Source records
----

omit [NeZero L] in
/-- The noise frame vector `σ_n` written through `rebuild ∘ coords` is its `ρ`-form (`rebuild (coords V) = (V_e)_e`). [folklore] -/
theorem noiseVec_coords_eq_rho (n : Edge 3 L × NoiseIdx (fundamentalLatticeRep 2).N) (V : GaugeConfig 3 L (Matrix.specialUnitaryGroup (Fin 2) ℂ)) :
    (fun q : Edge 3 L × Fin (fundamentalLatticeRep 2).N × Fin (fundamentalLatticeRep 2).N × Bool => if n.1 = q.1 then (fun z : ℂ => if q.2.2.2 then z.im else z.re) (((Real.sqrt 2 : ℂ) • ((fundamentalLatticeRep 2).lieProj (noiseDir n.2) * (fun (ee : Edge 3 L) => Matrix.of fun (i j : Fin (fundamentalLatticeRep 2).N) => (((fun (V : GaugeConfig 3 L (Matrix.specialUnitaryGroup (Fin 2) ℂ)) (q : Edge 3 L × Fin (fundamentalLatticeRep 2).N × Fin (fundamentalLatticeRep 2).N × Bool) => (fun z : ℂ => if q.2.2.2 then z.im else z.re) ((fundamentalRep (Fin 2) (V q.1) : Matrix (Fin 2) (Fin 2) ℂ) q.2.1 q.2.2.1)) V (ee, i, j, false) : ℝ) : ℂ) + (((fun (V : GaugeConfig 3 L (Matrix.specialUnitaryGroup (Fin 2) ℂ)) (q : Edge 3 L × Fin (fundamentalLatticeRep 2).N × Fin (fundamentalLatticeRep 2).N × Bool) => (fun z : ℂ => if q.2.2.2 then z.im else z.re) ((fundamentalRep (Fin 2) (V q.1) : Matrix (Fin 2) (Fin 2) ℂ) q.2.1 q.2.2.1)) V (ee, i, j, true) : ℝ) : ℂ) * Complex.I) q.1)) q.2.1 q.2.2.1) else 0) = (fun q : Edge 3 L × Fin (fundamentalLatticeRep 2).N × Fin (fundamentalLatticeRep 2).N × Bool => if n.1 = q.1 then (fun z : ℂ => if q.2.2.2 then z.im else z.re) (((Real.sqrt 2 : ℂ) • ((fundamentalLatticeRep 2).lieProj (noiseDir n.2) * (fundamentalLatticeRep 2).ρ (V q.1))) q.2.1 q.2.2.1) else 0) := by
  rw [rebuild_coords_of V]
  rfl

----

## Required work
Your answer should be the lines above, from the line containing "The noise frame" up to and including the line containing "theorem noiseVec_coords_eq_rho (n", reproduced exactly and with nothing else.

## Answer space
/-- The noise frame vector `σ_n` written through `rebuild ∘ coords` is its `ρ`-form (`rebuild (coords V) = (V_e)_e`). [folklore] -/
theorem noiseVec_coords_eq_rho (n : Edge 3 L × NoiseIdx (fundamentalLatticeRep 2).N) (V : GaugeConfig 3 L (Matrix.specialUnitaryGroup (Fin 2) ℂ)) :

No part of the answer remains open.